IG: Well, I use things I learned in college every single day. Semiotics—it’s a kind of pretentious literary theory, and what it’s about is, “How does this story give pleasure?” Like, why do I read to page two, what’s it doing to suck me in, what’s it doing to keep me listening, and then why is it satisfying if a story ends a certain way? There are tricks to making stories and the machinery of making stories that I learned in class that I use in every episode of the show. I think the college me would be really astonished at the level of success I have at what I do every day. For one thing in college I was already working at NPR in Washington and I was at the very bottom. I was a terrible writer and a terrible reporter, and the fact that I finally figured it out would be a huge relief to the college me and even up to 25-year-old me. With public radio there are people who do really good work and never get recognized and people that do good work and get more credit than they deserve. I’m in the second category. I think that most things about my current life would be pleasing and surprising; the fact that I’m married to someone awesome. The college me would be really happy about that, that she’s amazing.

R: Have you ever given any commencement speeches or been asked to? I’m really into watching them on YouTube, and I’m writing one right now.

IG: Dude. Just… yes! And the only time I ever said yes was for a journalism school. And I did some reporting for a high school that asked me, so I did it for them. And I’m supposed to do it again this year for Goucher College—I’m from Baltimore—and I’m really dreading it. I feel like the graduation speech is a really one of the hardest forms—it’s too grand of a setting, y’know, it’s a supreme challenge. I feel like I am rightly humbled.
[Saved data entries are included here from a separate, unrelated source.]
import Summits.QuantumFields.GaugeBoot.SOMasterLoopRestProducts
import HarnessLib

/-!
# The integrated one-link identity for `SO(N)` at a marked location, summed over `𝔰𝔬(N)` (gauge-boot, ADDENDUM 27 part M5b)

HONEST FRAMING (cell `pub-gaugeboot`, page 1 of every file): the venture produces certified bounds
on lattice expectations at stated coupling, gauge group, dimension and torus size; NOT a mass gap,
NOT a continuum limit, NOT a string tension; NOT Yang–Mills-summit-bearing (barriers
`FixedCouplingUltralocality`, `PerturbativeInvisibility`).  An exact integration-by-parts identity for the
free-boundary `SO(N)` lattice gauge measure; nothing about the large-`N` limit is claimed here.

## Content

Ninth file of the lane's programme on the tree's NAMED FACT `Chatterjee2019LargeN.UnsymmetrizedMasterLoopEquation`
(Chatterjee, CMP 366 (2019), Theorem 8.1).  For the free-boundary Wilson measure `μ = zdWilsonMeasure (soRep N) β' Λ`,
a link `ε` all of whose plaquettes lie in `Λ`, a word `l` with a location `x`, spectators `rest`, and the direction
`X = X_ij`, the one-link Schwinger–Dyson identity (part M0) applied to the test function
`f = tr(insProd_x(l)) · Π_r W_{l_r}` along the one-parameter subgroup `t ↦ exp(t X_ij)` of `SO(N)` (part M2) reads

  `∫ [(Σ_y tr ins2Prod_{x,y}) · Π W + tr(insProd_x) · (Π W)'] dμ = β' ∫ tr(insProd_x) · Π W · S'_ij dμ`

(★ `integral_pair_identity`), with `S'_ij = actionDeriv'` (part M5a).  By uniqueness of derivatives the complex
insertion traces of the plaquette words are the complexified real ones (`ofReal_re_sum_trace_insProd`), so that
`S'_ij` is, in `ℂ`, `−Σ_{p ∋ ε} Σ_z tr(insProd_z(∂p))` (`ofReal_actionDeriv'`).  Summing over all `(i, j)` and all
locations `x` of `l` (★ `integral_sum_identity`) is the raw form of Theorem 8.1, before the contractions of part M4c
are inserted (part M5c/d).

Everything is `[folklore]`.
-/

noncomputable section

open NormedSpace MeasureTheory
open scoped Matrix.Norms.Frobenius Matrix
open Literature.Probability.LatticeModels (Site)
open Literature.MathematicalPhysics.QuantumLattice (LGConfig ZdEdge ZdPlaquette plaquettesTouching plaquetteEdges
  IsCylinder wilsonBoundaryAction)
open Literature.MathematicalPhysics.QuantumFieldTheory (Chatterjee2019LargeN.Word zdWilsonMeasure plaquettesIn
  isProbabilityMeasure_zdWilsonMeasure)
open Literature.MathematicalPhysics.QuantumFieldTheory.Chatterjee2019LargeN
  (SO soRep soRep_apply DEdge LoopSeq plaquetteWord)

namespace Summit.QuantumFields.GaugeBoot

namespace SOMasterLoop

variable {d N : ℕ}

/-! ## The one-parameter data of the direction `X_ij` -/

section OneParam

/-- The complexified antisymmetric unit is the antisymmetric unit over `ℂ`. [folklore] -/
theorem map_soDir_ofReal (i j : Fin N) :
    ((soDir i j : Matrix (Fin N) (Fin N) ℝ)).map (Complex.ofRealHom : ℝ →+* ℂ) = (soDir i j : Matrix (Fin N) (Fin N) ℂ) := by
  ext a b
  simp only [Matrix.map_apply, soDir_apply]
  split_ifs <;> simp

/-- The one-parameter subgroup of `SO(N)` generated by `X_ij`. [folklore] -/
def soFlow (i j : Fin N) : ℝ → SO N := soOneParam (soDir i j) (transpose_soDir i j)

/-- It is multiplicative (hypothesis `hk`). [folklore] -/
theorem soFlow_add (i j : Fin N) (s t : ℝ) : soFlow i j (s + t) = soFlow i j s * soFlow i j t :=
  soOneParam_add _ s t

/-- Read through `soRep` it is `exp(t X_ij)` (hypothesis `hX`). [folklore] -/
theorem soRep_soFlow (i j : Fin N) (t : ℝ) : soRep N (soFlow i j t) = exp ((t : ℂ) • (soDir i j : Matrix (Fin N) (Fin N) ℂ)) := by
  rw [soFlow, soRep_soOneParam, map_soDir_ofReal]

end OneParam

/-! ## Reality of the insertion traces, via uniqueness of derivatives -/

section Reality

variable (ε : ZdEdge d) (i j : Fin N)

/-- **The insertion-trace sum of a word is real**: the complexified real derivative of `W_w` and the complex derivative
of `(W_w : ℂ)` along the same flow coincide (`HasDerivAt.unique`). [folklore] -/
theorem ofReal_re_sum_trace_insProd (U : LGConfig d (SO N)) (w : Chatterjee2019LargeN.Word d) :
    (((∑ z : Fin w.length, (insProd ε (soDir i j) w z U).trace).re : ℝ) : ℂ) =
      ∑ z : Fin w.length, (insProd ε (soDir i j) w z U).trace := by
  set D : ℂ := ∑ z : Fin w.length, (insProd ε (soDir i j) w z U).trace with hD
  have h1 : HasDerivAt (fun t : ℝ => (holC (Function.update U ε (soFlow i j t * U ε)) w).trace) D 0 :=
    hasDerivAt_trace_holC ε _ (soFlow_add i j) (soRep_soFlow i j) U w
  have h2 : HasDerivAt (fun t : ℝ => ((holC (Function.update U ε (soFlow i j t * U ε)) w).trace).re) D.re 0 := by
    simpa [Function.comp_def] using (Complex.reCLM.hasFDerivAt.comp_hasDerivAt (0 : ℝ) h1)
  have h3 : HasDerivAt (fun t : ℝ => (((holC (Function.update U ε (soFlow i j t * U ε)) w).trace.re : ℝ) : ℂ))
      ((D.re : ℝ) : ℂ) 0 := h2.ofReal_comp
  have h4 : (fun t : ℝ => (((holC (Function.update U ε (soFlow i j t * U ε)) w).trace.re : ℝ) : ℂ)) =
      fun t : ℝ => (holC (Function.update U ε (soFlow i j t * U ε)) w).trace := by
    funext t
    rw [trace_holC, Complex.ofReal_re]
  rw [h4] at h3
  exact h3.unique h1

/-- Hence the action derivative in `ℂ`: `(S'_ij : ℂ) = −Σ_{p ∋ ε} Σ_z tr(insProd_z(∂p))`. [folklore] -/
theorem ofReal_actionDeriv' (U : LGConfig d (SO N)) :
    ((actionDeriv' ε (soDir i j : Matrix (Fin N) (Fin N) ℂ) U : ℝ) : ℂ) =
      -∑ p ∈ plaquettesTouching ({ε} : Finset (ZdEdge d)),
        ∑ z : Fin (plaquetteWord p).length, (insProd ε (soDir i j) (plaquetteWord p) z U).trace := by
  rw [actionDeriv', Complex.ofReal_neg, Complex.ofReal_sum]
  simp only [ofReal_re_sum_trace_insProd]

end Reality

/-! ## The integrated identity at one location and one direction -/

section Identity

variable (β' : ℝ) (Λ : Finset (Site d)) (ε : ZdEdge d)
  (hl : ∀ p ∈ plaquettesTouching ({ε} : Finset (ZdEdge d)),
    ((p.1, p.2.1.1, p.2.1.2) : Site d × Fin d × Fin d) ∈ plaquettesIn Λ)

/-- `SO(N)` is second countable (through the faithful `soRep`). [folklore] -/
theorem secondCountable_SO : SecondCountableTopology (SO N) :=
  ((soLatticeRep N).continuous.isClosedEmbedding (soLatticeRep N).injective).isEmbedding.secondCountableTopology

/-- The free Wilson measure of `SO(N)` is a probability measure. [folklore] -/
theorem isProbabilityMeasure_soWilson : IsProbabilityMeasure (zdWilsonMeasure (d := d) (soRep N) β' Λ) := by
  haveI := secondCountable_SO (N := N)
  exact isProbabilityMeasure_zdWilsonMeasure (soRep N) (soLatticeRep N).continuous β' Λ

include hl in
/-- ★ **The integrated one-link identity at the location `x` in the direction `X_ij`**:
`∫ [(Σ_y tr ins2Prod_{x,y}) Π W + tr(insProd_x) (Π W)'] dμ = β' ∫ tr(insProd_x) Π W S'_ij dμ`. [folklore] -/
theorem integral_pair_identity (l : Chatterjee2019LargeN.Word d) (rest : LoopSeq d) (x : Fin l.length) (i j : Fin N) :
    ∫ U, ((∑ y : Fin l.length, (ins2Prod ε (soDir i j) l x y U).trace) * prodW rest U +
        (insProd ε (soDir i j) l x U).trace * prodW' ε (soDir i j) rest U) ∂(zdWilsonMeasure (soRep N) β' Λ) =
      (β' : ℂ) * ∫ U, (insProd ε (soDir i j) l x U).trace * prodW rest U *
        (actionDeriv' ε (soDir i j : Matrix (Fin N) (Fin N) ℂ) U : ℂ) ∂(zdWilsonMeasure (soRep N) β' Λ) := by
  haveI : IsProbabilityMeasure (zdWilsonMeasure (d := d) (soLatticeRep N).ρ β' Λ) :=
    isProbabilityMeasure_soWilson (d := d) (N := N) β' Λ
  set X : Matrix (Fin N) (Fin N) ℂ := soDir i j with hXdef
  have hμ : IsHaarShiftStateAt (soLatticeRep N).ρ β' (zdWilsonMeasure (soLatticeRep N).ρ β' Λ) ε :=
    isHaarShiftStateAt_zdWilsonMeasure_rep (soLatticeRep N) β' Λ ε hl
  have hk := soFlow_add i j
  have hX : ∀ t, (soLatticeRep N).ρ (soFlow i j t) = exp ((t : ℂ) • X) := soRep_soFlow i j
  -- the test function and its derivative
  have hf' : ∀ U : LGConfig d (SO N), HasDerivAt
      (fun t : ℝ => (insProd ε X l x (Function.update U ε (soFlow i j t * U ε))).trace *
        prodW rest (Function.update U ε (soFlow i j t * U ε)))
      ((∑ y : Fin l.length, (ins2Prod ε X l x y U).trace) * prodW rest U +
        (insProd ε X l x U).trace * prodW' ε X rest U) 0 := by
    intro U
    have h := (hasDerivAt_trace_insProd (ε := ε) hk hX U l x).mul (hasDerivAt_prodW ε X hk hX rest U)
    simp only [TiltedRP.update_shift_zero hk] at h
    exact h
  -- cylinder property
  have hfT : IsCylinder (fun U : LGConfig d (SO N) => (insProd ε X l x U).trace * prodW rest U)
      (support l ∪ supportSeq rest) := by
    intro U V h
    have e1 : insProd ε X l x U = insProd ε X l x V :=
      dependsOn_insProd ε X l x (fun e he => h e (by rw [Finset.coe_union]; exact Set.mem_union_left _ he))
    have e2 : prodW rest U = prodW rest V :=
      dependsOn_prodW rest (fun e he => h e (by rw [Finset.coe_union]; exact Set.mem_union_right _ he))
    change (insProd ε X l x U).trace * prodW rest U = (insProd ε X l x V).trace * prodW rest V
    rw [e1, e2]
  have hf : Continuous fun U : LGConfig d (SO N) => (insProd ε X l x U).trace * prodW rest U :=
    (continuous_insProd ε X l x).matrix_trace.mul (continuous_prodW rest)
  have hf'c : Continuous fun U : LGConfig d (SO N) => (∑ y : Fin l.length, (ins2Prod ε X l x y U).trace) *
      prodW rest U + (insProd ε X l x U).trace * prodW' ε X rest U :=
    ((continuous_finsetSum _ fun y _ => (continuous_ins2Prod ε X l x y).matrix_trace).mul
      (continuous_prodW rest)).add ((continuous_insProd ε X l x).matrix_trace.mul (continuous_prodW' ε X rest))
  have h := IsHaarShiftStateAt.integral_shiftDeriv_eq_complex (soLatticeRep N) hμ hk
    (fun U => (insProd ε X l x U).trace * prodW rest U)
    (fun U => (∑ y : Fin l.length, (ins2Prod ε X l x y U).trace) * prodW rest U +
      (insProd ε X l x U).trace * prodW' ε X rest U)
    hfT hf hf'c hf' (actionDeriv' ε X) continuous_actionDeriv'
    (fun U => hasDerivAt_wilsonBoundaryAction' hk hX U)
  exact h

end Identity

end SOMasterLoop

end Summit.QuantumFields.GaugeBoot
R: Have you read David Foster Wallace’s commencement speech [included in the compilation This is Water: Some Thoughts, Delivered on a Significant Occasion, about Living a Compassionate Life]? That’s definitely my favorite, you should read it.

IG: I really should. You know, I might just say, “Humility is really important, and you might as well just hear from one of the greatest writers of the last century. I will read you [David Foster Wallace’s] speech and I will perform the hell out of it in a away I’m sure he never could have done.”